Chems-eddine Hafiz : Le sujet de la souffrance est central. Tout le monde cherche à la diminuer ou à y mettre fin, et certains la conçoivent avec l’euthanasie. En tant que musulmans, comment pouvons-nous réduire voire faire disparaître la souffrance ? Notre religion interdit sans équivoque le suicide. Dieu nous a donné la vie et décide du moment où il la reprend. Comme croyants, nous nous en remettons à lui et dans la confiance que nous avons placée en lui pour réduire au maximum nos souffrances. Nous espérons sa miséricorde.

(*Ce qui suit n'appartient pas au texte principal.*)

import Literature.NumberTheory.Sieve.BombieriAsymptoticSieveLemma12T
import Literature.NumberTheory.Sieve.LargestPrimeFactorCubicMertens
import Literature.NumberTheory.LFunctions.ZetaLogDerivRealBound

/-!
# SoloInformedLogMomentConvergence — log-power decay of `∑_{n ≤ N} c(n)` gives convergence of `∑ c(n) logʲ n`

Solo unit `solo-Parity-informed` (ideation tier, informed mode), session 17; `PLAN.md` §25.3 (α2), CLAIMS C81.

**Abel summation lemma.**  If the partial sums `S(N) = ∑_{n ≤ N} c(n)` satisfy
`|S(N)| ≤ C/(1 + log N)^{j+2}` for all `N ≥ 1`, then `∑_{n ≤ N} c(n) logʲ n` converges as `N → ∞`
(`exists_tendsto_sum_mul_log_pow_of_decay`).  Proof: `∑_{n ≤ N} c(n) logʲ n = S(N) logʲ N +
∑_{n < N} S(n)(logʲ n - logʲ(n+1))`, the first term is `O(1/(1 + log N)²)` and the series converges
absolutely by comparison with `∑ 1/(n (1 + log n)²) ≤ ∑ (1/(1 + log n) - 1/(1 + log(n+1)))`
(elementary inequalities reused from `BombieriSieve`, `LargestPrimeFactorCubic`, `FordL31`).
Applied with `c(n) = μ(n) ρ_F(n)/n` and `j = k` it gives the existence of the `k`-th log-moment limit
`lim ∑_{e ≤ y} μ(e) ρ_F(e) logᵏ e / e` for every Bateman–Horn system, the value being identified in
`SoloInformedLogMomentAbelian`.
-/

namespace Summit.Parity.BatemanHorn.Theorems

open Finset Filter Real
open scoped Topology

/-! ### Elementary inequalities -/

/-- Abel summation without normalisation: `∑_{n ≤ N} c(n) ψ(n) = S(N) ψ(N) + ∑_{1 ≤ n < N} S(n)(ψ(n) - ψ(n+1))`. -/
theorem sum_mul_kernel_eq (c ψ : ℕ → ℝ) {N : ℕ} (hN : 1 ≤ N) :
    ∑ n ∈ Icc 1 N, c n * ψ n
      = (∑ n ∈ Icc 1 N, c n) * ψ N + ∑ n ∈ Ico 1 N, (∑ m ∈ Icc 1 n, c m) * (ψ n - ψ (n + 1)) := by
  induction N, hN using Nat.le_induction with
  | base => simp
  | succ N hN ih =>
    rw [sum_Icc_succ_top (by omega), sum_Icc_succ_top (by omega), sum_Ico_succ_top hN, ih]
    ring

/-- `log(n+1) ≤ 1 + log n` for `n ≥ 1`. -/
theorem log_succ_le_one_add_log {n : ℕ} (hn : 1 ≤ n) : Real.log ((n : ℝ) + 1) ≤ 1 + Real.log n := by
  have h := Literature.NumberTheory.LFunctions.FordL31.log_succ_sub_log_le hn
  have hn1 : (1 : ℝ) ≤ n := by exact_mod_cast hn
  have : (1 : ℝ) / n ≤ 1 := (div_le_one (by positivity)).mpr hn1
  linarith

/-- `∑_{n ≥ 2} 1/(n (1 + log n)²) < ∞` (telescoping against `1/(1 + log n)`), indexed from `n = 2`. -/
theorem summable_inv_mul_one_add_log_sq_two :
    Summable fun i : ℕ => 1 / (((i : ℝ) + 2) * (1 + Real.log ((i : ℝ) + 2)) ^ 2) := by
  set g : ℕ → ℝ := fun n => 1 / (1 + Real.log n) with hg
  have hlog1 : ∀ n : ℕ, 1 ≤ n → 0 ≤ Real.log (n : ℝ) := fun n _ => Real.log_natCast_nonneg n
  have hterm : ∀ i : ℕ, 1 / (((i : ℝ) + 2) * (1 + Real.log ((i : ℝ) + 2)) ^ 2) ≤ g (i + 1) - g (i + 2) := by
    intro i
    have hi1 : 1 ≤ i + 1 := by omega
    have hl1 : 0 ≤ Real.log ((i : ℝ) + 1) := by
      have := hlog1 (i + 1) hi1; push_cast at this; exact this
    have hl2 : Real.log ((i : ℝ) + 1) ≤ Real.log ((i : ℝ) + 2) :=
      Real.log_le_log (by positivity) (by linarith)
    have hdiff : 1 / ((i : ℝ) + 2) ≤ Real.log ((i : ℝ) + 2) - Real.log ((i : ℝ) + 1) := by
      have := Literature.NumberTheory.Sieve.LargestPrimeFactorCubic.inv_succ_le_log_succ_sub_log hi1
      push_cast at this
      rw [show ((i : ℝ) + 1 + 1) = (i : ℝ) + 2 by ring] at this
      exact this
    have hne1 : 1 + Real.log ((i : ℝ) + 1) ≠ 0 := by linarith
    have hne2 : 1 + Real.log ((i : ℝ) + 2) ≠ 0 := by linarith
    have hgi : g (i + 1) - g (i + 2) = (Real.log ((i : ℝ) + 2) - Real.log ((i : ℝ) + 1))
        / ((1 + Real.log ((i : ℝ) + 1)) * (1 + Real.log ((i : ℝ) + 2))) := by
      simp only [hg]; push_cast
      rw [div_sub_div _ _ hne1 hne2]
      congr 1; ring
    have hm : (0 : ℝ) < (i : ℝ) + 2 := by positivity
    have hdm : 1 ≤ (Real.log ((i : ℝ) + 2) - Real.log ((i : ℝ) + 1)) * ((i : ℝ) + 2) := by
      rwa [div_le_iff₀ hm] at hdiff
    rw [hgi, div_le_div_iff₀ (by positivity) (mul_pos (by linarith) (by linarith))]
    calc 1 * ((1 + Real.log ((i : ℝ) + 1)) * (1 + Real.log ((i : ℝ) + 2)))
        ≤ 1 * ((1 + Real.log ((i : ℝ) + 2)) * (1 + Real.log ((i : ℝ) + 2))) := by
          rw [one_mul, one_mul]
          exact mul_le_mul_of_nonneg_right (by linarith) (by linarith)
      _ ≤ ((Real.log ((i : ℝ) + 2) - Real.log ((i : ℝ) + 1)) * ((i : ℝ) + 2))
            * ((1 + Real.log ((i : ℝ) + 2)) * (1 + Real.log ((i : ℝ) + 2))) :=
          mul_le_mul_of_nonneg_right hdm (mul_nonneg (by linarith) (by linarith))
      _ = (Real.log ((i : ℝ) + 2) - Real.log ((i : ℝ) + 1)) * (((i : ℝ) + 2) * (1 + Real.log ((i : ℝ) + 2)) ^ 2) := by
          ring
  refine summable_of_sum_range_le (c := g 1) (fun i => by positivity) fun m => ?_
  calc ∑ i ∈ range m, 1 / (((i : ℝ) + 2) * (1 + Real.log ((i : ℝ) + 2)) ^ 2)
      ≤ ∑ i ∈ range m, (g (i + 1) - g (i + 2)) := sum_le_sum fun i _ => hterm i
    _ = g 1 - g (m + 1) := by
        rw [Finset.sum_range_sub' (fun i => g (i + 1)) m]
    _ ≤ g 1 := by
        have : 0 ≤ g (m + 1) := by
          simp only [hg]
          have := hlog1 (m + 1) (by omega)
          positivity
        linarith

/-- `∑_{n ≥ 1} 1/(n (1 + log n)²) < ∞`, indexed from `n = 1`. -/
theorem summable_inv_mul_one_add_log_sq :
    Summable fun i : ℕ => 1 / (((i : ℝ) + 1) * (1 + Real.log ((i : ℝ) + 1)) ^ 2) := by
  rw [← summable_nat_add_iff 1]
  refine summable_inv_mul_one_add_log_sq_two.congr fun i => ?_
  push_cast
  ring_nf

/-! ### Convergence of the log-moments -/

/-- **Log-power decay of the partial sums gives convergence of the `j`-th log-moment.** -/
theorem exists_tendsto_sum_mul_log_pow_of_decay {c : ℕ → ℝ} {j : ℕ} {C : ℝ}
    (hS : ∀ N : ℕ, 1 ≤ N → |∑ n ∈ Icc 1 N, c n| ≤ C / (1 + Real.log N) ^ (j + 2)) :
    ∃ A : ℝ, Tendsto (fun N : ℕ => ∑ n ∈ Icc 1 N, c n * Real.log n ^ j) atTop (𝓝 A) := by
  set S : ℕ → ℝ := fun N => ∑ n ∈ Icc 1 N, c n with hSdef
  have hC0 : 0 ≤ C := by
    have h := hS 1 le_rfl
    simp only [Nat.cast_one, Real.log_one, add_zero, one_pow, div_one] at h
    exact (abs_nonneg _).trans h
  have hlog0 : ∀ n : ℕ, 0 ≤ Real.log (n : ℝ) := fun n => Real.log_natCast_nonneg n
  -- the series `∑ S(n)(logʲ n - logʲ(n+1))` converges absolutely
  set F : ℕ → ℝ := fun n => S n * (Real.log n ^ j - Real.log ((n : ℝ) + 1) ^ j) with hF
  have hFle : ∀ i : ℕ, ‖F (i + 1)‖ ≤ C * j * (1 / (((i : ℝ) + 1) * (1 + Real.log ((i : ℝ) + 1)) ^ 2)) := by
    intro i
    have hi1 : 1 ≤ i + 1 := by omega
    set L : ℝ := Real.log ((i : ℝ) + 1) with hL
    set L' : ℝ := Real.log ((i : ℝ) + 1 + 1) with hL'
    have hL0 : 0 ≤ L := by have := hlog0 (i + 1); push_cast at this; exact this
    have hLL' : L ≤ L' := Real.log_le_log (by positivity) (by linarith)
    have hL'1 : L' ≤ 1 + L := by
      have := log_succ_le_one_add_log hi1; push_cast at this; exact this
    have hdiff : L' - L ≤ 1 / ((i : ℝ) + 1) := by
      have := Literature.NumberTheory.LFunctions.FordL31.log_succ_sub_log_le hi1
      push_cast at this; exact this
    have hSi : |S (i + 1)| ≤ C / (1 + L) ^ (j + 2) := by
      have := hS (i + 1) hi1; push_cast at this; exact this
    rw [Real.norm_eq_abs, hF]
    simp only
    push_cast
    rw [abs_mul, show |L ^ j - L' ^ j| = L' ^ j - L ^ j by
      rw [abs_sub_comm]; exact abs_of_nonneg (sub_nonneg.mpr (pow_le_pow_left₀ hL0 hLL' j))]
    have hpow : L' ^ j - L ^ j ≤ j * (1 + L) ^ (j - 1) * (1 / ((i : ℝ) + 1)) := by
      refine (Literature.NumberTheory.Sieve.BombieriSieve.pow_sub_pow_le_mul hL0 hLL' j).trans ?_
      exact mul_le_mul (mul_le_mul_of_nonneg_left (pow_le_pow_left₀ (hL0.trans hLL') hL'1 _)
        (Nat.cast_nonneg j)) hdiff (by linarith) (by positivity)
    have h1L : 1 ≤ 1 + L := by linarith
    calc |S (i + 1)| * (L' ^ j - L ^ j)
        ≤ C / (1 + L) ^ (j + 2) * (j * (1 + L) ^ (j - 1) * (1 / ((i : ℝ) + 1))) :=
          mul_le_mul hSi hpow (sub_nonneg.mpr (pow_le_pow_left₀ hL0 hLL' j)) (by positivity)
      _ = C * j * ((1 + L) ^ (j - 1) / (1 + L) ^ (j + 2)) * (1 / ((i : ℝ) + 1)) := by ring
      _ ≤ C * j * (1 / (1 + L) ^ 2) * (1 / ((i : ℝ) + 1)) := by
          refine mul_le_mul_of_nonneg_right (mul_le_mul_of_nonneg_left ?_ (by positivity))
            (by positivity)
          rw [div_le_div_iff₀ (by positivity) (by positivity), one_mul, ← pow_add]
          exact pow_le_pow_right₀ h1L (by omega)
      _ = C * j * (1 / (((i : ℝ) + 1) * (1 + L) ^ 2)) := by
          rw [mul_assoc (C * j), div_mul_div_comm, one_mul, mul_comm ((1 + L) ^ 2)]
  have hsumF : Summable fun i : ℕ => F (i + 1) :=
    Summable.of_norm_bounded (summable_inv_mul_one_add_log_sq.mul_left (C * j)) hFle
  obtain ⟨Lsum, hLsum⟩ := hsumF
  -- the boundary term tends to `0`
  have hbd : Tendsto (fun N : ℕ => S N * Real.log N ^ j) atTop (𝓝 0) := by
    have hmaj : Tendsto (fun N : ℕ => C / (1 + Real.log N)) atTop (𝓝 0) := by
      have h1 : Tendsto (fun N : ℕ => 1 + Real.log (N : ℝ)) atTop atTop :=
        tendsto_atTop_add_const_left _ 1 (Real.tendsto_log_atTop.comp tendsto_natCast_atTop_atTop)
      have := (tendsto_inv_atTop_zero.comp h1).const_mul C
      rw [mul_zero] at this
      refine this.congr fun N => ?_
      simp [div_eq_mul_inv]
    refine squeeze_zero_norm' ?_ hmaj
    filter_upwards [eventually_ge_atTop 1] with N hN
    have hl := hlog0 N
    have h1l : 1 ≤ 1 + Real.log (N : ℝ) := by linarith
    rw [Real.norm_eq_abs, abs_mul, abs_pow, abs_of_nonneg hl]
    calc |S N| * Real.log N ^ j ≤ C / (1 + Real.log N) ^ (j + 2) * (1 + Real.log N) ^ j :=
          mul_le_mul (hS N hN) (pow_le_pow_left₀ hl (by linarith) j) (by positivity) (by positivity)
      _ = C / (1 + Real.log N) * (1 / (1 + Real.log N)) := by
          rw [pow_add]; field_simp
      _ ≤ C / (1 + Real.log N) * 1 := by
          refine mul_le_mul_of_nonneg_left ((div_le_one (by positivity)).mpr h1l) (by positivity)
      _ = C / (1 + Real.log N) := mul_one _
  -- the series part converges
  have hser : Tendsto (fun N : ℕ => ∑ n ∈ Ico 1 N, F n) atTop (𝓝 Lsum) := by
    have h := hLsum.tendsto_sum_nat.comp (tendsto_sub_atTop_nat 1)
    refine h.congr fun N => ?_
    simp only [Function.comp_def]
    rw [sum_Ico_eq_sum_range]
    exact sum_congr rfl fun i _ => by rw [add_comm]
  refine ⟨0 + Lsum, ?_⟩
  have hsum := hbd.add hser
  refine hsum.congr' ?_
  filter_upwards [eventually_ge_atTop 1] with N hN
  rw [sum_mul_kernel_eq c (fun n => Real.log n ^ j) hN]
  simp only [hF, hSdef]
  push_cast
  rfl

end Summit.Parity.BatemanHorn.Theorems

Éric de Moulins-Beaufort : Peut-être faut-il distinguer souffrance et douleur. La douleur, c’est la réaction du corps et du psychisme à ce qu’on subit. Sur ce plan, la médecine a fait d’énormes progrès. C’est pour cela que nous réclamons un développement réel des soins palliatifs, qui sont, comme le dit le grand rabbin, des soins d’accompagnement. Dans les structures où ils sont mis en œuvre, on a les moyens de prendre en charge la douleur. Cette culture doit davantage être diffusée, y compris chez les soignants. D’un autre côté, il y a la souffrance liée à l’angoisse devant la mort. Personne ne sait ce qu’est mourir. On ne revient pas ici-bas pour le raconter…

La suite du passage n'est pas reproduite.